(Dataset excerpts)

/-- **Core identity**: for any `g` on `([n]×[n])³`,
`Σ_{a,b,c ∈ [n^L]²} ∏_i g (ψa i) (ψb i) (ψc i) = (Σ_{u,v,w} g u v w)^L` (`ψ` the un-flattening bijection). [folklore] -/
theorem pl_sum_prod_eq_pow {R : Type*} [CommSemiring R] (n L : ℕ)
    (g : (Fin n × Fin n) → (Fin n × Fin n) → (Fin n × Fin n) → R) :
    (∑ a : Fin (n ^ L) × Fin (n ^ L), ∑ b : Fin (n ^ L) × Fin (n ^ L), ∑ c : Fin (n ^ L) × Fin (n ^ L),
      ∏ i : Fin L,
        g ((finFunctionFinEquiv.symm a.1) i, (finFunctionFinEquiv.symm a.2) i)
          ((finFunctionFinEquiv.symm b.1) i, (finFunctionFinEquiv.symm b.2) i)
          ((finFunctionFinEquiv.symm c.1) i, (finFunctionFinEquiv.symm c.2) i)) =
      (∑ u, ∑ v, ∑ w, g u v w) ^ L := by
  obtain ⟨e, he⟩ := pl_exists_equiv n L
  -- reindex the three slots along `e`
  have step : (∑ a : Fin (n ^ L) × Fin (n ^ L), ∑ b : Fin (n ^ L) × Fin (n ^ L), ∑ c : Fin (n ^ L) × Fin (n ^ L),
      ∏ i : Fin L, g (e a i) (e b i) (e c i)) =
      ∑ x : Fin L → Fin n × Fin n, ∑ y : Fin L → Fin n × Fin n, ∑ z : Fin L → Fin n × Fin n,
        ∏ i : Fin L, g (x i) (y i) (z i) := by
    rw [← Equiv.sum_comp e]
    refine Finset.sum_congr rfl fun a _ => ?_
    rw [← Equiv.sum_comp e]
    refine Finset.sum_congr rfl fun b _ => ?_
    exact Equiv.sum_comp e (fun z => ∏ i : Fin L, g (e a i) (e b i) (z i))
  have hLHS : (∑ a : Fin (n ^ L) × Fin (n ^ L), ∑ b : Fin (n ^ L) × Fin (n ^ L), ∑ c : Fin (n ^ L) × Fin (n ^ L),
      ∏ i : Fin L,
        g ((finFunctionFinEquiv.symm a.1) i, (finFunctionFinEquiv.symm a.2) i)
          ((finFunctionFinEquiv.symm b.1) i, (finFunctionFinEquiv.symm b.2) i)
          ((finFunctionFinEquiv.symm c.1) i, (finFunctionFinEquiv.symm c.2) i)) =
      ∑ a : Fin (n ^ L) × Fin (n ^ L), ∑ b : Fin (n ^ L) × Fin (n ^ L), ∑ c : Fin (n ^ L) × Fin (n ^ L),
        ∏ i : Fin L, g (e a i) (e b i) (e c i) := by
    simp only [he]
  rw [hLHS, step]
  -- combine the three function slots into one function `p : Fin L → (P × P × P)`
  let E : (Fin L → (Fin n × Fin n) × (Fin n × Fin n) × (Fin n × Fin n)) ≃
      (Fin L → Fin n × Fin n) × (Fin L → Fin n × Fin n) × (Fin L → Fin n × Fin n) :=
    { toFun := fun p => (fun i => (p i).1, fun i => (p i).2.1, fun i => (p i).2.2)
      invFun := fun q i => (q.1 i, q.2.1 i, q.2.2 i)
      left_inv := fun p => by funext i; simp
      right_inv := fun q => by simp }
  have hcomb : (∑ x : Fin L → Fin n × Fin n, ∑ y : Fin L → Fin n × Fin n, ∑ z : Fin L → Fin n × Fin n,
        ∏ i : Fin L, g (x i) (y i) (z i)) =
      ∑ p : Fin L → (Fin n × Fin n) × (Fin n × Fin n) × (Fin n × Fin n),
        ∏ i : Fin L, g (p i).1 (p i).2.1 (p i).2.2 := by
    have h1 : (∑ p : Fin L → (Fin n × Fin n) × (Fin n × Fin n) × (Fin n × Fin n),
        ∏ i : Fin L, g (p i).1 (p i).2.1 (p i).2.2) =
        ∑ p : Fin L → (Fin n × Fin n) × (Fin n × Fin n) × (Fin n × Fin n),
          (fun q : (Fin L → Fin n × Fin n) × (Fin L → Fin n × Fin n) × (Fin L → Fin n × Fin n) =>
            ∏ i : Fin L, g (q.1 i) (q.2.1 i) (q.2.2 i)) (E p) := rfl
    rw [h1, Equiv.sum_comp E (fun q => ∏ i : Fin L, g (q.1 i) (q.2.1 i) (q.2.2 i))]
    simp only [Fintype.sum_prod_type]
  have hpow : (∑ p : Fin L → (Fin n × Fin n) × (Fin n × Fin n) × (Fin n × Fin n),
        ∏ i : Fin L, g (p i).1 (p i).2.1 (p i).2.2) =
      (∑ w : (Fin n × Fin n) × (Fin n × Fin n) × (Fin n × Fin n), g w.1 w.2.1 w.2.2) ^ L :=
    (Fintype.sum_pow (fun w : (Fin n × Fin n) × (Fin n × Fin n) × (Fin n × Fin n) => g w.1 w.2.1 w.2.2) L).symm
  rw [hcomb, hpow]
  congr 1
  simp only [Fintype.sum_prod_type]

- _Activity_
Look through the entries above. Copy out every line holding the word "only".

- _Exercise answer_
    simp only [he]
    simp only [Fintype.sum_prod_type]
  simp only [Fintype.sum_prod_type]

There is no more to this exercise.